For a detailed report on the launch, see http://n1vg.net/balloon/.
A quick summary: winds prevented the launch on Saturday morning, so the launch was set for Sunday morning. Winds and not enough camping gear prevented my husband and I from spending a second night in the tent in the desert, so we spent the night at a motel in Barstow and spent some of Sunday morning tracking the balloon.
Tracking was interesting, as we had no internet coverage and intermittent cell phone coverage. We ended up talking to my mother, living in Virginia, who was watching the progress on the web at home. The balloon landed in a perfect spot (less than a mile off a road in a dry lake bed), but alas it wasn’t really on the road to Vegas, so my husband and I said goodbye and headed up highway 15 to get in a day and a half of playing tourist before my conference starts this morning.
Stats: the balloon reached an altitude of at least 106,000 feet, and took more than 1000 pictures. Again, see the website for complete details and all of the pictures. The pictures are just in a directory now, but should be in some type of photo album for easier browsing soon. Thanks to WA8LMF for providing another way to track the balloon, including a plot on the map that showed the path and elevation of the balloon. Not quite as nice as Tufte’s favorite map of Napoleon’s march, but much more useful when one is wanting to see the path of the balloon. The path is no longer active on the website, but I’ll be contacting the webmaster to see if any screenshots were taken and post them here if I can obtain them.
Checking my email Sunday morning was an interesting experience. None of us had had any way to update the web page showing the launch information, so people thought that they had missed it or that the tracking wasn’t working correctly. I didn’t realize how many people were interested in the launch until there were messages on three or four different mailing lists (including that of a competitor to the product my brother manufactures for tracking) asking about the launch, stating their own site had had several hundred hits looking for the balloon, etc.

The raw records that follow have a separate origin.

import Summits.AtomisticToContinuum.BoseEinsteinCondensation.Theses.BECDressedKac

/-!
# AtomisticToContinuum / BoseEinsteinCondensation — route `BECDressedKac`, assembly

Settles the assembly item `stmt-AtomisticToContinuum-14635` of route
`route-AtomisticToContinuum-BECDressedKac`: the implication
`SplittingConstruction → DressedKacCondensation → WindowArithmetic → BoundaryTransferWeak →
BoseEinsteinCondensation` (the sub-problem Statement decl).

The hypotheses of `Assembly` are, verbatim and in the same order, those of the route's deciding
theorem `closes`, so the assembly is that theorem curried; the composition is spelled out again
below for the record: fix a repulsive finite-range potential `v`; `WindowArithmetic` applied to
`SplittingConstruction` and `DressedKacCondensation` gives `PeriodicBEC`, hence its body for `v`
(constant-mode condensation of near-minimisers on the torus at all small densities), and
`BoundaryTransferWeak` turns that body into `∃ ρ₀ > 0, ∀ ρ ∈ (0, ρ₀), HasGroundStateBEC v ρ`, which
is the sub-problem statement `BoseEinsteinCondensation` at `v`. Pure logic; no analytic content
lives here.
-/

namespace Summit.AtomisticToContinuum.BoseEinsteinCondensation.Theorems

/-- Settles `stmt-AtomisticToContinuum-14635` (exact signature): the assembly of route
`BECDressedKac`, i.e. its items `SplittingConstruction`, `DressedKacCondensation`,
`WindowArithmetic` and `BoundaryTransferWeak` imply the sub-problem statement
`BoseEinsteinCondensation`. Proof: for each repulsive finite-range `v`, `BoundaryTransferWeak v`
applied to the periodic condensation statement for `v` delivered by
`WindowArithmetic SplittingConstruction DressedKacCondensation`. [folklore] -/
theorem becDressedKac_assembly_proof :
    Summit.AtomisticToContinuum.BoseEinsteinCondensation.Theses.BECDressedKac.Assembly := by
  unfold Theses.BECDressedKac.Assembly
  intro h₁ h₂ h₃ h₄ v hv
  exact h₄ v hv (h₃ h₁ h₂ v hv)

end Summit.AtomisticToContinuum.BoseEinsteinCondensation.Theorems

And to tie all of this in to something related to search engine marketing, web publication, and the like..I look forward to attending the PubCon sessions regarding website analytics and the time later this week that I’ll spend looking over the Google Analytics and server-based statistics. The page for the balloon was only put up about three days before the launch of the balloon, and when I left town Friday as the second most visited site on the page. For PubCon, I feel like I did when I first started applying to graduate school. I’ve been doing things on my own, learning as I go, and now it’s time to use what I’ve learned by trial and error and see how my understanding compares to the experts and see how I can improve things. Hope to meet some of you this week in Vegas!